[Available data Boundary: Start]

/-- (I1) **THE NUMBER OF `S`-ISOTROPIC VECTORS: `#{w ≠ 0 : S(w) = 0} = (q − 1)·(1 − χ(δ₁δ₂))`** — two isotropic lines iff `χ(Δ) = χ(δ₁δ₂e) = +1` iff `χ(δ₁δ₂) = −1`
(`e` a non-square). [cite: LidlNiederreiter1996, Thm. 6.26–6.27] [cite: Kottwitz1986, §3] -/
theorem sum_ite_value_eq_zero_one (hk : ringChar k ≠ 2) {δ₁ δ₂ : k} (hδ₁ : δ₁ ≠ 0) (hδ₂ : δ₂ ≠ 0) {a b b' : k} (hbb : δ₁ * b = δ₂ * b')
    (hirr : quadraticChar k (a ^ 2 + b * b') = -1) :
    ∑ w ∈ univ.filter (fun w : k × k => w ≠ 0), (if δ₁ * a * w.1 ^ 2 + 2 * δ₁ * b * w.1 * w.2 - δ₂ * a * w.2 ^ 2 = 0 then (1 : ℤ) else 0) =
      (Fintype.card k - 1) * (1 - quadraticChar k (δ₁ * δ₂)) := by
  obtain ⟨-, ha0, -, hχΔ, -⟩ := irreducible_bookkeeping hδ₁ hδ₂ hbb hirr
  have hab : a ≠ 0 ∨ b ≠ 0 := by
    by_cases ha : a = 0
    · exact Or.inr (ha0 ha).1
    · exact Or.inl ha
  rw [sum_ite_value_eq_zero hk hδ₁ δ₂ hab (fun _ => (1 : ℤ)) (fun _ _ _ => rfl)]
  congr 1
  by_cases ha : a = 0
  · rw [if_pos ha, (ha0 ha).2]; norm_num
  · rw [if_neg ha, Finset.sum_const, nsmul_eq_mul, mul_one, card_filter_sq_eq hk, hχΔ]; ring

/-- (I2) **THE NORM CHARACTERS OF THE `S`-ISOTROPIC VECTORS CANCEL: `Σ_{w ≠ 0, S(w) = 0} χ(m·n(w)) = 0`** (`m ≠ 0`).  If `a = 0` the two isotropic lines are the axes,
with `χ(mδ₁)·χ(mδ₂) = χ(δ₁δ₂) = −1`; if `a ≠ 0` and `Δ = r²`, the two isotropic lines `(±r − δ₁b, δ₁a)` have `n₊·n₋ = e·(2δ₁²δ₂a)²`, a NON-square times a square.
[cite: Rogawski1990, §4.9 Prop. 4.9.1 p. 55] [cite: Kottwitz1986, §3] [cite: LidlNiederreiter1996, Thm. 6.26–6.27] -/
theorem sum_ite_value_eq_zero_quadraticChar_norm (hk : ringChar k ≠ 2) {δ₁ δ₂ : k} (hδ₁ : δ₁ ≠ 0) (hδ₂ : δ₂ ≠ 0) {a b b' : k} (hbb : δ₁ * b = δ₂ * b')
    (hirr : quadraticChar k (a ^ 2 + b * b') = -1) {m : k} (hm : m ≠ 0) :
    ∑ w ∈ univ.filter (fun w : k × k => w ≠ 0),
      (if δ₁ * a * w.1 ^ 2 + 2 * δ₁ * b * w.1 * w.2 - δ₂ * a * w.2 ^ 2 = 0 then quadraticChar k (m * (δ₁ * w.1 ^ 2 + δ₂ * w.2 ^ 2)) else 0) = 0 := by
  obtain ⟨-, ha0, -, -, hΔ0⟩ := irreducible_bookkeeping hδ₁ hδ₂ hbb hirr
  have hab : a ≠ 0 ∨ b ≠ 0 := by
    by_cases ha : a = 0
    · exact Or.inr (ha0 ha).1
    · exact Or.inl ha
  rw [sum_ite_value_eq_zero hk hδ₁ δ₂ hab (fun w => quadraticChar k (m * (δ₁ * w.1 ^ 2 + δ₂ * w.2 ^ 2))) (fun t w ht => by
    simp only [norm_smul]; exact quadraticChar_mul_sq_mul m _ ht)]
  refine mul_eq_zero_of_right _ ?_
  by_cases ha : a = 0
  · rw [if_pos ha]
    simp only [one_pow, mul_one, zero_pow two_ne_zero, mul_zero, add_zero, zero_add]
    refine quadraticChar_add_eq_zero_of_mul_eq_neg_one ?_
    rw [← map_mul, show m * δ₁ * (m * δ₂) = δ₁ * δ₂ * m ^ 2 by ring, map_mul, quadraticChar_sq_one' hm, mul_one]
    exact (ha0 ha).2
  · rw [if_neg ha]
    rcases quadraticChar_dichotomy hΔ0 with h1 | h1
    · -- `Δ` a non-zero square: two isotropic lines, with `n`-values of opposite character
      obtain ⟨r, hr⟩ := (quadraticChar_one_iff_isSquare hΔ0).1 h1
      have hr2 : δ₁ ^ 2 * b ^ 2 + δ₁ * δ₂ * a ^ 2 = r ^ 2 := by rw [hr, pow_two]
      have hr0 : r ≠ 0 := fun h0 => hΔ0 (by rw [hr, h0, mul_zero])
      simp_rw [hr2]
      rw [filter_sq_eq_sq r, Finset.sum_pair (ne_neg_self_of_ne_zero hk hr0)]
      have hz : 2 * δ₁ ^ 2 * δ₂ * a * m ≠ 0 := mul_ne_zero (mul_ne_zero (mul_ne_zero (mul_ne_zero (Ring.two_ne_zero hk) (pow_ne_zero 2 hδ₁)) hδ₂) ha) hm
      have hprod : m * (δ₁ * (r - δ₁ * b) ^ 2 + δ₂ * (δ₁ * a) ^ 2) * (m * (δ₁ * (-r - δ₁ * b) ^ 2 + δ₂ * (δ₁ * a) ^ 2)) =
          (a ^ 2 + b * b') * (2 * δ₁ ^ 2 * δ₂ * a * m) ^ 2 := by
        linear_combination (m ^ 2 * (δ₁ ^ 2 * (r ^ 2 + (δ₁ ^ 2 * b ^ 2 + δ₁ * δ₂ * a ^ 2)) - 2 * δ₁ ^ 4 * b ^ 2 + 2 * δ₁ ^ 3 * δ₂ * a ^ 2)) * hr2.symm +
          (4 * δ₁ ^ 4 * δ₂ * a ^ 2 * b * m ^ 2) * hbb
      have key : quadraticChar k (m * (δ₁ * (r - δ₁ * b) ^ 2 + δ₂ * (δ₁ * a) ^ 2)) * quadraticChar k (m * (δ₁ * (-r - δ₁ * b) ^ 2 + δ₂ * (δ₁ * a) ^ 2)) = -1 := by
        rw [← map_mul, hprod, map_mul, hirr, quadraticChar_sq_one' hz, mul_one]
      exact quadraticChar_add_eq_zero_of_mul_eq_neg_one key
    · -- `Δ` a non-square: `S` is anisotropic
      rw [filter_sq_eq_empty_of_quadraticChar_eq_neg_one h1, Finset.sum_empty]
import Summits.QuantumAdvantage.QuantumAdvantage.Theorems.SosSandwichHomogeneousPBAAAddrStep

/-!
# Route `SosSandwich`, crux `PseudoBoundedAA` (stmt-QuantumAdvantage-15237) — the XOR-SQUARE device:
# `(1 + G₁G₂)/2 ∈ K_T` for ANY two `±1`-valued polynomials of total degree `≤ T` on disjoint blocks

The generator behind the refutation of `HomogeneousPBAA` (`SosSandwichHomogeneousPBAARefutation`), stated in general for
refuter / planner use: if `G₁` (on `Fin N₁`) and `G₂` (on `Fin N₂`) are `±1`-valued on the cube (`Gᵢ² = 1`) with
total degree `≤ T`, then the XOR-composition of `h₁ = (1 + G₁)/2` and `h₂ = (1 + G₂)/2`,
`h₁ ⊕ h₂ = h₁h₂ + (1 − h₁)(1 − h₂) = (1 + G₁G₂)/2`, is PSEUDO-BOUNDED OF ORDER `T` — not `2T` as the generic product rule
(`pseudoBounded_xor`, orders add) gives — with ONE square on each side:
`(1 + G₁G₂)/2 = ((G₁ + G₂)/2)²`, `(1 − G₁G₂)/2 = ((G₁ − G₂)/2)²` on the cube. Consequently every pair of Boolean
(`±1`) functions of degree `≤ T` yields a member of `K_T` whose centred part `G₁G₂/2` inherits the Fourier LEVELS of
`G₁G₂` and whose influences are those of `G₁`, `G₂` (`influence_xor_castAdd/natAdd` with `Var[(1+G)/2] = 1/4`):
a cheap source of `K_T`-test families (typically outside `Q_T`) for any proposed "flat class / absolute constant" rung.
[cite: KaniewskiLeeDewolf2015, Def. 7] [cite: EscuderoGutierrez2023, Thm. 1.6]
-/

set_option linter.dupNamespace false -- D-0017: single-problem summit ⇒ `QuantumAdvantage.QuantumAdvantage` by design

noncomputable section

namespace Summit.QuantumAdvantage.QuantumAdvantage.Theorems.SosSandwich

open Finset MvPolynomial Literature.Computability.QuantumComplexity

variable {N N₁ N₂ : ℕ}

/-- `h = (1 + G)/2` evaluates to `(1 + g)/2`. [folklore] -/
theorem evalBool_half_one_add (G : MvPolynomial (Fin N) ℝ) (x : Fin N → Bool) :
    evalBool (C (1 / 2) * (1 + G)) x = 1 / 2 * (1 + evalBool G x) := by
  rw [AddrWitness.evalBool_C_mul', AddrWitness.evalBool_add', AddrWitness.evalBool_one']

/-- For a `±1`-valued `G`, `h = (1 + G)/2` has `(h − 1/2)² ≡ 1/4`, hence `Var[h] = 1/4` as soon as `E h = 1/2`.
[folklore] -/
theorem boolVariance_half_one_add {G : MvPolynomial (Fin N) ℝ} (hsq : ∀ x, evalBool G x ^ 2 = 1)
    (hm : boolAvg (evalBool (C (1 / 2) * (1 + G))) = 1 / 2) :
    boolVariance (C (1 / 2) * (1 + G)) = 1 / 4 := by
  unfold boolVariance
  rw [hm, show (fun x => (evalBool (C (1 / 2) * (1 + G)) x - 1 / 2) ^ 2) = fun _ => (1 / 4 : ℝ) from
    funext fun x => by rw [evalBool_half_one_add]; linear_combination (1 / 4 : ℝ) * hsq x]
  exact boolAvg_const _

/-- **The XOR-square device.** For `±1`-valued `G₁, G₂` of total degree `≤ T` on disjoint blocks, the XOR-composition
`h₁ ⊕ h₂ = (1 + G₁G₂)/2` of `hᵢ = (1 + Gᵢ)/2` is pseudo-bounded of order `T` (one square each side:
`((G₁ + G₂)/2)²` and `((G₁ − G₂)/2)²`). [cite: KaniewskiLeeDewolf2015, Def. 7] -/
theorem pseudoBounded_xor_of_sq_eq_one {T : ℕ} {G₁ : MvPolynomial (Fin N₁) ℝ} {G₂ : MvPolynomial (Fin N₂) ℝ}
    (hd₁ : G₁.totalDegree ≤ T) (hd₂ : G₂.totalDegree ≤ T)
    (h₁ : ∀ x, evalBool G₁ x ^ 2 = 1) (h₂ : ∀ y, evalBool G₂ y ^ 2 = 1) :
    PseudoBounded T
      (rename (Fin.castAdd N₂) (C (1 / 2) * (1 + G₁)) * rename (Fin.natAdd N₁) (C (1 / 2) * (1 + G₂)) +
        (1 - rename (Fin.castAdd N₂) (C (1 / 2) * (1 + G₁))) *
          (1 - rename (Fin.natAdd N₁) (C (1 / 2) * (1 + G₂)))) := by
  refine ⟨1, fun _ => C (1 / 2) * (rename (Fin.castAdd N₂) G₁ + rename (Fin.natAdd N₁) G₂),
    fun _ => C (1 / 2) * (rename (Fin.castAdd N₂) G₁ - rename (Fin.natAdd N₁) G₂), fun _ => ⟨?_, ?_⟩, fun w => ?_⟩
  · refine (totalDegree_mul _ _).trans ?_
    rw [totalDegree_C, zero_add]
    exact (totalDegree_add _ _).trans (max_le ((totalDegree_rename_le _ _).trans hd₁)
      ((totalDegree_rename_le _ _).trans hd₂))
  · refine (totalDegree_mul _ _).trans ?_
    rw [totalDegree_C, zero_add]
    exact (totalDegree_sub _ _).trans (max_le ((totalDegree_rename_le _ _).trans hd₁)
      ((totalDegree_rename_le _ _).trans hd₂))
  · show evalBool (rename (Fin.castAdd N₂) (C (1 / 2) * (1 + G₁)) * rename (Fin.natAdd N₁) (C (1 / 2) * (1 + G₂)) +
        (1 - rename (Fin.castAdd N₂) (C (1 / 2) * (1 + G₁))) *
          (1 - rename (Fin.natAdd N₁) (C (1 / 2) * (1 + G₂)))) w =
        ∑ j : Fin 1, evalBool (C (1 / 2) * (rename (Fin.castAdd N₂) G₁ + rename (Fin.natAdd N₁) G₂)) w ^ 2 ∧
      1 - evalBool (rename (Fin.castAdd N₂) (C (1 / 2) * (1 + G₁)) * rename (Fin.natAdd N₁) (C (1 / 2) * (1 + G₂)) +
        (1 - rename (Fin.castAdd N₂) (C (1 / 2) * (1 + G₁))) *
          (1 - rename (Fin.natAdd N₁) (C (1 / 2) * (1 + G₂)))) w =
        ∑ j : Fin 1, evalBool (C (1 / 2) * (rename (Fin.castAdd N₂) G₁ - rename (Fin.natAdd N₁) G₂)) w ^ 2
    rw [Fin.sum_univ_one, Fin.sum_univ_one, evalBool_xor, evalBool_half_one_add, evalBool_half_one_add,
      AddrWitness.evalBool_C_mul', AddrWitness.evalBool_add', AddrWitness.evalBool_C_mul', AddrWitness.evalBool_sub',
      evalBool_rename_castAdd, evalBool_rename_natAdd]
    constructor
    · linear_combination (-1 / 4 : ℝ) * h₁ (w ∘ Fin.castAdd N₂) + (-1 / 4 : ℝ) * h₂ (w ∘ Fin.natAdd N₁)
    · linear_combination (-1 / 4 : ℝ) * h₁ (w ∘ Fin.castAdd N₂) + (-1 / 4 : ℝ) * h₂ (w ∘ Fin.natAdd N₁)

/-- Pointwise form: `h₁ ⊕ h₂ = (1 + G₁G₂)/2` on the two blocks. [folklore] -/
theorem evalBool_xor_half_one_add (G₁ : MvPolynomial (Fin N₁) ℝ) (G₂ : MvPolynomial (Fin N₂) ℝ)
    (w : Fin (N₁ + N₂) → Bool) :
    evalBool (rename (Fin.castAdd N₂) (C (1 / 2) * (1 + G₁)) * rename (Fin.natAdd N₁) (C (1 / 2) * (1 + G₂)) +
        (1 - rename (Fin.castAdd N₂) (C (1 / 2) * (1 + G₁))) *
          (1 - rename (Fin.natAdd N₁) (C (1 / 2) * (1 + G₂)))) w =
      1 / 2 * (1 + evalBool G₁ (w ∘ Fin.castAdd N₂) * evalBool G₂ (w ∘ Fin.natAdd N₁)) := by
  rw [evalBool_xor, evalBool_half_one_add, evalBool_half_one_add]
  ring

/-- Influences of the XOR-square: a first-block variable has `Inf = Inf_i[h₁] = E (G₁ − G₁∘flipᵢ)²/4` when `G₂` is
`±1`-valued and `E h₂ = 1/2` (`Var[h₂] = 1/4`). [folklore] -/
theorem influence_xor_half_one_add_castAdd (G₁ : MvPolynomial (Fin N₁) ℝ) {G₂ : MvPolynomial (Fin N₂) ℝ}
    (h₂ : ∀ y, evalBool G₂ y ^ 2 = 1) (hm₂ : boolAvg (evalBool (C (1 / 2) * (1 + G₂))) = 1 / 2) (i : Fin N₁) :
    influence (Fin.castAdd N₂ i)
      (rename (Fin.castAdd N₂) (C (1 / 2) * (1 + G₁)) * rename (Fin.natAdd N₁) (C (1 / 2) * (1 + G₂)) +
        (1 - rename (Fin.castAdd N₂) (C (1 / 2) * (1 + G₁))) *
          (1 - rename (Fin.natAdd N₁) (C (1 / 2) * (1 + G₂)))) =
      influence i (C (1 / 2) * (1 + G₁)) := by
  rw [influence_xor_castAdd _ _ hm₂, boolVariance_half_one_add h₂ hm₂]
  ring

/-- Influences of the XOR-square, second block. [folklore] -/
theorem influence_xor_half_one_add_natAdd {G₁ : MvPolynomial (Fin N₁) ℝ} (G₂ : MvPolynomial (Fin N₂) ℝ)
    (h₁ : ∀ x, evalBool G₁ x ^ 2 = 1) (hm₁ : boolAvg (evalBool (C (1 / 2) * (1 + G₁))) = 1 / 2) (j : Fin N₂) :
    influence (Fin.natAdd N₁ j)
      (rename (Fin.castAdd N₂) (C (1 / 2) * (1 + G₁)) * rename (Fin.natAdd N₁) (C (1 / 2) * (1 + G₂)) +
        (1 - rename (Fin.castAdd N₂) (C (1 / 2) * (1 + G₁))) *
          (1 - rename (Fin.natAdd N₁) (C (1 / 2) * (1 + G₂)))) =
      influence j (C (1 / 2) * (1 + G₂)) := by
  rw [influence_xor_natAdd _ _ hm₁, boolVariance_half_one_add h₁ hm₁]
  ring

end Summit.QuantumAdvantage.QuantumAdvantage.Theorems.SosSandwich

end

[Available data Boundary: End]

◆ Problem description ◆
Between the first line of the entries above and the line with "(Fintype.card k - 1)", both included, copy every line exactly and nothing outside that range.

◆ Reply to the exercise ◆
/-- (I1) **THE NUMBER OF `S`-ISOTROPIC VECTORS: `#{w ≠ 0 : S(w) = 0} = (q − 1)·(1 − χ(δ₁δ₂))`** — two isotropic lines iff `χ(Δ) = χ(δ₁δ₂e) = +1` iff `χ(δ₁δ₂) = −1`
(`e` a non-square). [cite: LidlNiederreiter1996, Thm. 6.26–6.27] [cite: Kottwitz1986, §3] -/
theorem sum_ite_value_eq_zero_one (hk : ringChar k ≠ 2) {δ₁ δ₂ : k} (hδ₁ : δ₁ ≠ 0) (hδ₂ : δ₂ ≠ 0) {a b b' : k} (hbb : δ₁ * b = δ₂ * b')
    (hirr : quadraticChar k (a ^ 2 + b * b') = -1) :
    ∑ w ∈ univ.filter (fun w : k × k => w ≠ 0), (if δ₁ * a * w.1 ^ 2 + 2 * δ₁ * b * w.1 * w.2 - δ₂ * a * w.2 ^ 2 = 0 then (1 : ℤ) else 0) =
      (Fintype.card k - 1) * (1 - quadraticChar k (δ₁ * δ₂)) := by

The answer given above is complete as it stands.